VI

Ostrit recobró pronto el conocimiento, giró los ojos alrededor en la más completa oscuridad. Percibió que estaba atado. No vio a Geralt, que estaba junto a él. Pero se dio cuenta de dónde estaba y lanzó un aullido prolongado, terrible.

—Calla —dijo el brujo—. O la atraerás antes de tiempo.

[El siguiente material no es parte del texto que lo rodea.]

import Literature.AnabelianGeometry.EtaleTheta.Discharge.Sec5Thm57FinalKnitV2
import Literature.AnabelianGeometry.SemiGraphs.TemperoidsGaloisHomTorsor
import Literature.AlgebraicGeometry.Frobenioids.BaseSectionImage

/-!
# [EtTh] §5, Thm. 5.7 at the genuine connected tower: the §4 binders `hebs` (DISCHARGED modulo «`A_N^bs` characteristic»)
# and `hArises` (KERNEL OBSTRUCTION: unmeetable unless `Ψ` fixes `A_1` on the nose) of the closer `…_final_v2`

Mochizuki, *The étale theta function and its Frobenioid-theoretic manifestations*, Publ. RIMS **45** (2009)
[MochizukiEtTh2009]: Def. 4.1 (iv)(e) p.313 (PDF p.87) «`G, α′, α″` arise from a base-Frobenius pair of `C`»; Prop. 4.2 (iv)
p.315 (PDF p.89) «`Ā′ : A_N^bs ⥲ Ā_N^bs` an isomorphism of `D` such that …» (the base isomorphism is a HYPOTHESIS of (iv));
Rmk. 4.3.2 p.318–319 (PDF pp.92–93); Thm. 5.7 p.329–330 (PDF pp.103–104), proof «by considering compatible systems as in
Remark 4.3.2»; proof of Thm. 5.6 p.329 (PDF p.103) «such that `S₂^bs` is "characteristic" [i.e., its isomorphism class is
preserved by arbitrary self-equivalences of `D`]».  Mochizuki, *The geometry of Frobenioids I*, Kyushu J. Math. **62** (2008)
[MochizukiFrdI2008], Def. 2.7 (i)(a) p.51 «`P` is a skeleton».  Mochizuki, *Semi-graphs of anabelioids*, Publ. RIMS **42**
(2006) [MochizukiSemiAnbd2006], Rmk. 3.1.3 p.34, Prop. 3.2 p.35.

abc-iut cell, layer L2, abc-iut-L2-lead (gen 4) ROW **R415 «§4-FACT BINDERS `hivP′` · `hArises` · `hebs` OF THE THM 5.7 CLOSER AT THE
GENUINE CONNECTED TOWER»** (seat abc-iut-w6-d077 gen 6).  PROOF-ONLY (0 definitions, 0 instances, no new named fact; nothing
landed is edited or restated).  The binders are those of abc-iut-L2-d4's `thetaRootPreservedAll_ofConnectedTemperoidYddFamily_final_v2`
(`Discharge/Sec5Thm57FinalKnitV2.lean`, verbatim shapes), at `S := BiKummerSetting.mkOfConnectedTemperoidYddTower X tf hZ hP NH 𝒯 ιX`
(= abc-iut-L2-t9's `mkOfModelCanonical` over the connected temperoid `B^temp(Π^tp_X)⁰`, so that Def. 4.1 (iv)(e) IS
`TemperedFrobenioid.ArisesFromBaseFrobeniusPair` and `S.base.map = ModelFrobenioid.baseMap`, definitionally).

WHAT IS PROVED.
* `hebs` — **DISCHARGED modulo the level-`N` twin of the closer's own `hcharN`** (`hebs_of_isTopCharacteristic`): for every anchor
  `α₁ : Ψ(A_1) ≅ A_1` and every `N`, a base isomorphism `ebs : A_N^bs ≅ Ψ(A_N)^bs` with `α_{1,N}^bs = ebs ≫ (Ψ(α_{1,N}) ≫ α₁)^bs` EXISTS
  as soon as `N_{A_N} = Ker(Π^tp_X ↠ Gal(A_N^bs))` is characteristic in the topological group `Π^tp_X` (print's «`S^bs` is
  "characteristic"», the [EtTh] Prop. 2.4-class clause, in abc-iut-w4-d008's currency `IsTopCharacteristic`).  Proof: abc-iut-w5-d245's
  `BiKummerSetting.nonempty_baseIso_map_of_isTopCharacteristic` ([FrdI] Thm. 3.4 (v) `Ψ^bs` + [SemiAnbd] Prop. 3.2: `Ψ(A_N)^bs ≅ A_N^bs`)
  and abc-iut's `GaloisObjects.exists_aut_comp_eq_of_isGaloisObj_connectedPart` ([SemiAnbd] Rmk. 3.1.3: a Galois object is an
  `Aut`-torsor over every connected target, so the two arrows `A_N^bs ⇉ A_1^bs` differ by an automorphism of `A_N^bs`).  Inputs beyond
  the closer's binders `h`, `hnd`: NONE but `hcharAN`.
* `hArises` — **KERNEL OBSTRUCTION** (`TemperedFrobenioid.ArisesFromBaseFrobeniusPair.eq_of_iso`, `obj_eq_of_hArises`,
  `not_hArises_of_obj_ne`): in the tree's reading of Def. 4.1 (iv)(e) over abc-iut-L1's [FrdI] Def. 2.7 (`IsBaseFrobeniusPair`: the
  base-section `P` is a SKELETON equivalent to `D`, whence abc-iut-L1's `IsBaseSection.eq_of_iso`: two objects of `P` isomorphic in `C`
  are EQUAL), data `G, α″, α′ : A → B` can arise from a base-Frobenius pair with `A ≅ B` only if `A = B` ON THE NOSE.  The closer's
  binder asks this, at `N = 1`, of the re-anchored arrow `Ψ((D 1).α′) ≫ α₁ : Ψ(A_1) → A_1` whose source and target ARE isomorphic (by the
  anchor `α₁` itself); hence `hArises` (all anchors, all levels) forces `h44.Ψ.functor.obj (R 1).AN = (R 1).AN`, and is UNSATISFIABLE for
  every self-equivalence `Ψ` that moves the object `A_1` inside its isomorphism class — for such `Ψ` the closer is vacuous.  (abc-iut-L1
  records the same restriction in `ModelFrobenioidBaseSectionThrough.lean`: «bases not isomorphic (or `φ = id`)».)  This is a statement
  about OUR typed text: print asks (e) of the ORIGINAL Def. 4.1 (iv) datum only, and re-anchors along isomorphisms freely (Rmk. 4.3.2);
  abc-iut-f-121's `BiKummerRootTransport` already flagged the re-anchoring law `hArises` as «not derivable from a law-free field» — at the
  genuine data it is not a missing law but is REFUTED by the skeleton axiom whenever it is not trivial.  REPAIR (for the closer's lineage,
  not done here): re-type clause (e) of the re-anchored datum invariantly, e.g. (e″) «`α′ ≫ c` is `P`-distinguished for some isomorphism
  `c` onto an object of `P`» (what the consumers use: `ArisesFromBaseFrobeniusPair.exists_natural` and [FrdI] Prop. 5.6 conjugacy at the
  codomain, both insensitive to re-anchoring), or quantify the anchor only over the identity when `Ψ(A_1) = A_1`.
* `hivP′` — not treated in this file: it is abc-iut-f-121's clause `hivP` (Prop. 4.2 (iv) AT the `u₁`-twisted level-1 pair, whose domain
  `A_1` is not `A_⊙`); every landed producer of Prop. 4.2 (iv) (`Prop42Sub.prop42_iv_of_subnodes`, `zetaA_of_unitRootsUpstairs`, …) is typed
  at domain `A_⊙`, so the discharge is a port of L06–L08 to an arbitrary domain modulo the L05 clause at that pair (sequel).
HONEST FRAMING: kernel-checked statements about data so typed; `hcharAN` is a hypothesis ON THE CHOSEN ROOTS, asserted nowhere; nothing
asserts that such data exist for an actual curve; typed ≠ discharged; no side is taken on [IUTchIII] Cor. 3.12 or on any author.
-/

noncomputable section

open CategoryTheory Opposite

namespace Literature.AnabelianGeometry.EtaleTheta

open Literature.AlgebraicGeometry.Frobenioids Literature.AnabelianGeometry.SemiGraphs
  Literature.AnabelianGeometry.SemiGraphs.GaloisObjects

/-! ## §1. Def. 4.1 (iv)(e) in the canonical reading joins EQUAL objects only, among isomorphic ones -/

namespace TemperedFrobenioid

universe u₀ v₀ u v w

variable {D₀ : Type u₀} [Category.{v₀} D₀] {V : FrdIMonoidStub.{w}}
  {T : RealifiedDivisorMonoids (D₀ := D₀) V} {D : Type u} [Category.{v} D]
  {VD : FrdICatStub.{u, v, w} D} (C : TemperedFrobenioid T D VD)

/-- **If `G, α″, α′ : A → B` arise from a base-Frobenius pair `(P, F)` of `C` and `A ≅ B` in `C`, then `A = B`.**  `α′` is
`P`-distinguished, so `A, B ∈ Ob(P)`; a base-section is a skeleton equivalent to the base ([FrdI] Def. 2.7 (i)(a),(c)), and two of its
objects that are isomorphic in `C` are equal (abc-iut-L1's `IsBaseSection.eq_of_iso`).
[cite: MochizukiFrdI2008, Def. 2.7(i) p.51] [cite: MochizukiEtTh2009, Def 4.1 p.313 (PDF p.87)] -/
theorem ArisesFromBaseFrobeniusPair.eq_of_iso {A B : C.category} {G : Subgroup (Aut A)} {α₂ : A ⟶ A} {α₁ : A ⟶ B}
    (h : C.ArisesFromBaseFrobeniusPair G α₂ α₁) (e : A ≅ B) : A = B := by
  obtain ⟨P, Fr, hPF, -, h₁, -⟩ := h
  exact hPF.isBaseSection.eq_of_iso C.toElem (P.obj_of_hom α₁ h₁).1 (P.obj_of_hom α₁ h₁).2 e

/-- Contrapositive: between DISTINCT isomorphic objects no arrow `α′` can be part of data arising from a base-Frobenius pair.
[cite: MochizukiFrdI2008, Def. 2.7(i) p.51] [cite: MochizukiEtTh2009, Def 4.1 p.313 (PDF p.87)] -/
theorem ArisesFromBaseFrobeniusPair.not_of_ne {A B : C.category} {G : Subgroup (Aut A)} {α₂ : A ⟶ A} {α₁ : A ⟶ B}
    (e : A ≅ B) (hne : A ≠ B) : ¬ C.ArisesFromBaseFrobeniusPair G α₂ α₁ :=
  fun h => hne (h.eq_of_iso C e)

end TemperedFrobenioid

/-! ## §2. The binders `hArises` and `hebs` of `…_final_v2` at the genuine connected tower -/

namespace ThetaFrobenioidTower

universe v₀

variable {K : Type} [Field K] {X : SemiGraphs.TemperedArithmeticGroup.{0} K} {D₀ : Type} [Category.{v₀} D₀]
  {V : FrdIMonoidStub.{0}} {T₀ : RealifiedDivisorMonoids (D₀ := D₀) V}
  {VD : FrdICatStub.{1, 0, 0} (ConnectedPart (BTemp X.Pi))}
  {tf : TemperedFrobenioid T₀ (ConnectedPart (BTemp X.Pi)) VD} {hZ : tf.monoidType = MonoidType.Z}
  {hP : ∀ A : (ConnectedPart (BTemp X.Pi))ᵒᵖ, IsPerfect (tf.Φ.carrier A)}
  {NH : Subgroup (Field.absoluteGaloisGroup K) → tf.category → ℕ+ → Prop}
  {E : Set ℕ+} (𝒯 : ThetaEnvTower.{0} E) (ιX : 𝒯.PiX ≃ₜ* X.Pi)
  {pullFrac : ∀ {A A' : (BiKummerSetting.mkOfConnectedTemperoidYddTower X tf hZ hP NH 𝒯 ιX).C} (_ : A' ⟶ A),
    (BiKummerSetting.mkOfConnectedTemperoidYddTower X tf hZ hP NH 𝒯 ιX).biratUnits A →
      (BiKummerSetting.mkOfConnectedTemperoidYddTower X tf hZ hP NH 𝒯 ιX).biratUnits A'}
  {lv : ℕ+}
  {θ : (BiKummerSetting.mkOfConnectedTemperoidYddTower X tf hZ hP NH 𝒯 ιX).biratUnits
    (BiKummerSetting.mkOfConnectedTemperoidYddTower X tf hZ hP NH 𝒯 ιX).Aodot}
  {Bl : (BiKummerSetting.mkOfConnectedTemperoidYddTower X tf hZ hP NH 𝒯 ιX).C}
  {Pl : (BiKummerSetting.mkOfConnectedTemperoidYddTower X tf hZ hP NH 𝒯 ιX).FractionPair θ Bl}
  {Rl : (BiKummerSetting.mkOfConnectedTemperoidYddTower X tf hZ hP NH 𝒯 ιX).NthRoot θ Pl lv pullFrac}
  (h : ModelFrobenioid.Hypotheses tf.divisorMonoid tf.ratFnFunctor)
  (R : ∀ N : ℕ+, (BiKummerSetting.mkOfConnectedTemperoidYddTower X tf hZ hP NH 𝒯 ιX).NthRoot Rl.root Rl.pair N pullFrac)
  (α : ∀ {N N' : ℕ+}, (N : ℕ) ∣ N' → ((R N').AN ⟶ (R N).AN))
  (h44 : BiKummerSetting.Thm44Hyp (BiKummerSetting.mkOfConnectedTemperoidYddTower X tf hZ hP NH 𝒯 ιX)
    (BiKummerSetting.mkOfConnectedTemperoidYddTower X tf hZ hP NH 𝒯 ιX))
  (D : ∀ N : ℕ+, (BiKummerSetting.mkOfConnectedTemperoidYddTower X tf hZ hP NH 𝒯 ιX).BaseFrobeniusTypeData (α (one_dvd_level N)))

/-! ### `hArises`: the obstruction -/

/-- **The closer's binder `hArises`, read at level `N = 1`, forces `Ψ` to FIX the object `A_1` on the nose.**  At `N = 1` the
re-anchored arrow `Ψ((D 1).α′) ≫ α₁` goes from `Ψ(A_1)` to `A_1`, which are isomorphic by the anchor `α₁` itself; §1 applies.
[cite: MochizukiEtTh2009, Def 4.1 p.313 (PDF p.87); Rmk 4.3.2 p.318–319 (PDF pp.92–93)] [cite: MochizukiFrdI2008, Def. 2.7(i) p.51] -/
theorem obj_eq_of_hArises_one (α₁ : h44.Ψ.functor.obj (R 1).AN ≅ (R 1).AN)
    (hA : (BiKummerSetting.mkOfConnectedTemperoidYddTower X tf hZ hP NH 𝒯 ιX).ArisesFromBaseFrobeniusPair
        ((D 1).G.map (h44.Ψ.functor.mapAut (R 1).AN)) (h44.Ψ.functor.map (D 1).α₂) (h44.Ψ.functor.map (D 1).α₁ ≫ α₁.hom)) :
    h44.Ψ.functor.obj (R 1).AN = (R 1).AN :=
  TemperedFrobenioid.ArisesFromBaseFrobeniusPair.eq_of_iso tf hA α₁

/-- **`hArises` (all anchors, all levels — the binder of `…_final_v2` verbatim) implies `Ψ(A_1) = A_1` for every anchor `α₁`.**
[cite: MochizukiEtTh2009, Def 4.1 p.313 (PDF p.87); Thm 5.7 p.329–330 (PDF pp.103–104)] [cite: MochizukiFrdI2008, Def. 2.7(i) p.51] -/
theorem obj_eq_of_hArises
    (hArises : ∀ (α₁ : h44.Ψ.functor.obj (R 1).AN ≅ (R 1).AN) (N : ℕ+),
      (BiKummerSetting.mkOfConnectedTemperoidYddTower X tf hZ hP NH 𝒯 ιX).ArisesFromBaseFrobeniusPair
        ((D N).G.map (h44.Ψ.functor.mapAut (R N).AN)) (h44.Ψ.functor.map (D N).α₂) (h44.Ψ.functor.map (D N).α₁ ≫ α₁.hom))
    (α₁ : h44.Ψ.functor.obj (R 1).AN ≅ (R 1).AN) :
    h44.Ψ.functor.obj (R 1).AN = (R 1).AN :=
  obj_eq_of_hArises_one 𝒯 ιX R α h44 D α₁ (hArises α₁ 1)

/-- **The binder `hArises` is UNSATISFIABLE whenever `Ψ` moves `A_1` inside its isomorphism class** (an anchor `α₁ : Ψ(A_1) ≅ A_1`
exists but `Ψ(A_1) ≠ A_1`): for such `Ψ` the closer `…_final_v2` is vacuous.
[cite: MochizukiEtTh2009, Thm 5.7 p.329–330 (PDF pp.103–104); Def 4.1 p.313 (PDF p.87)] [cite: MochizukiFrdI2008, Def. 2.7(i) p.51] -/
theorem not_hArises_of_obj_ne (α₁ : h44.Ψ.functor.obj (R 1).AN ≅ (R 1).AN)
    (hne : h44.Ψ.functor.obj (R 1).AN ≠ (R 1).AN) :
    ¬ ∀ (α₁ : h44.Ψ.functor.obj (R 1).AN ≅ (R 1).AN) (N : ℕ+),
      (BiKummerSetting.mkOfConnectedTemperoidYddTower X tf hZ hP NH 𝒯 ιX).ArisesFromBaseFrobeniusPair
        ((D N).G.map (h44.Ψ.functor.mapAut (R N).AN)) (h44.Ψ.functor.map (D N).α₂) (h44.Ψ.functor.map (D N).α₁ ≫ α₁.hom) :=
  fun hArises => hne (obj_eq_of_hArises 𝒯 ιX R α h44 D hArises α₁)

/-! ### `hebs`: discharged modulo «`A_N^bs` characteristic» -/

include h in
/-- **The binder `hebs` of `…_final_v2` DISCHARGED modulo the level-`N` Prop. 2.4-class clause** «`N_{A_N} = Ker(Π^tp_X ↠ Gal(A_N^bs))`
is characteristic in `Π^tp_X`» (`hcharAN`; the closer already carries its `N = 1` instance `hcharN`), together with the closer's own
binders `h` ([FrdI] Thm. 5.2 hypotheses) and `hnd` (`Φ` non-dilating): for every anchor `α₁ : Ψ(A_1) ≅ A_1` and every `N` there is
`ebs : A_N^bs ≅ Ψ(A_N)^bs` with `α_{1,N}^bs = ebs ≫ (Ψ(α_{1,N}) ≫ α₁)^bs`.  Proof: `Ψ(A_N)^bs ≅ A_N^bs` by abc-iut-w5-d245's
`nonempty_baseIso_map_of_isTopCharacteristic` ([FrdI] Thm. 3.4 (v), [SemiAnbd] Prop. 3.2), then the two arrows `A_N^bs ⇉ A_1^bs` of the
connected temperoid differ by an automorphism of the Galois object `A_N^bs` ([SemiAnbd] Rmk. 3.1.3, `exists_aut_comp_eq_of_isGaloisObj_connectedPart`).
[cite: MochizukiEtTh2009, Prop 4.2 (iv) p.315 (PDF p.89); Thm 5.6 proof p.329 (PDF p.103); Rmk 4.3.2 p.318–319 (PDF pp.92–93)]
[cite: MochizukiSemiAnbd2006, Rmk 3.1.3 p.34; Prop 3.2 p.35] -/
theorem hebs_of_isTopCharacteristic (hnd : IsNonDilatingOn tf.divisorMonoid)
    (hcharAN : ∀ N : ℕ+, IsTopCharacteristic X.Pi (galoisSurjOf X.isTempered (R N).AN.base.obj (R N).αData.isGalois).ker)
    (α₁ : h44.Ψ.functor.obj (R 1).AN ≅ (R 1).AN) (N : ℕ+) :
    ∃ ebs : (BiKummerSetting.mkOfConnectedTemperoidYddTower X tf hZ hP NH 𝒯 ιX).base.obj (R N).AN ≅
        (BiKummerSetting.mkOfConnectedTemperoidYddTower X tf hZ hP NH 𝒯 ιX).base.obj (h44.Ψ.functor.obj (R N).AN),
      (BiKummerSetting.mkOfConnectedTemperoidYddTower X tf hZ hP NH 𝒯 ιX).base.map (α (one_dvd_level N)) =
        ebs.hom ≫ (BiKummerSetting.mkOfConnectedTemperoidYddTower X tf hZ hP NH 𝒯 ιX).base.map
          (h44.Ψ.functor.map (α (one_dvd_level N)) ≫ α₁.hom) := by
  -- `Ψ(A_N)^bs ≅ A_N^bs` from «`N_{A_N}` characteristic»
  obtain ⟨e₀⟩ := BiKummerSetting.nonempty_baseIso_map_of_isTopCharacteristic (X := X) (tf := tf) (hZ := hZ) (hP := hP)
    (NH := NH) h hnd h44.Ψ (R N).AN (R N).αData.isGalois (hcharAN N)
  -- the two arrows `A_N^bs ⇉ A_1^bs` differ by an automorphism of the Galois object `A_N^bs`
  obtain ⟨σ, hσ⟩ := exists_aut_comp_eq_of_isGaloisObj_connectedPart (R N).AN.base (R 1).AN.base (R N).αData.isGalois
    (e₀.inv ≫ (BiKummerSetting.mkOfConnectedTemperoidYddTower X tf hZ hP NH 𝒯 ιX).base.map
      (h44.Ψ.functor.map (α (one_dvd_level N)) ≫ α₁.hom))
    ((BiKummerSetting.mkOfConnectedTemperoidYddTower X tf hZ hP NH 𝒯 ιX).base.map (α (one_dvd_level N)))
  refine ⟨σ ≪≫ e₀.symm, ?_⟩
  rw [Iso.trans_hom, Iso.symm_hom, Category.assoc]
  exact hσ

end ThetaFrobenioidTower

end Literature.AnabelianGeometry.EtaleTheta

end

—¡Maldito asesino! ¿Dónde estás? ¡Desátame inmediatamente, canalla! ¡Te ahorcarán por esto, hijo de perra!

—Calla.

Ostrit respiró con dificultad.

—¡Me dejarás aquí para que me devore! ¿Atado? —preguntó, ya más bajo, agregando terribles invectivas en un murmullo apenas audible.

—No —dijo el brujo—. Te soltaré. Pero no ahora.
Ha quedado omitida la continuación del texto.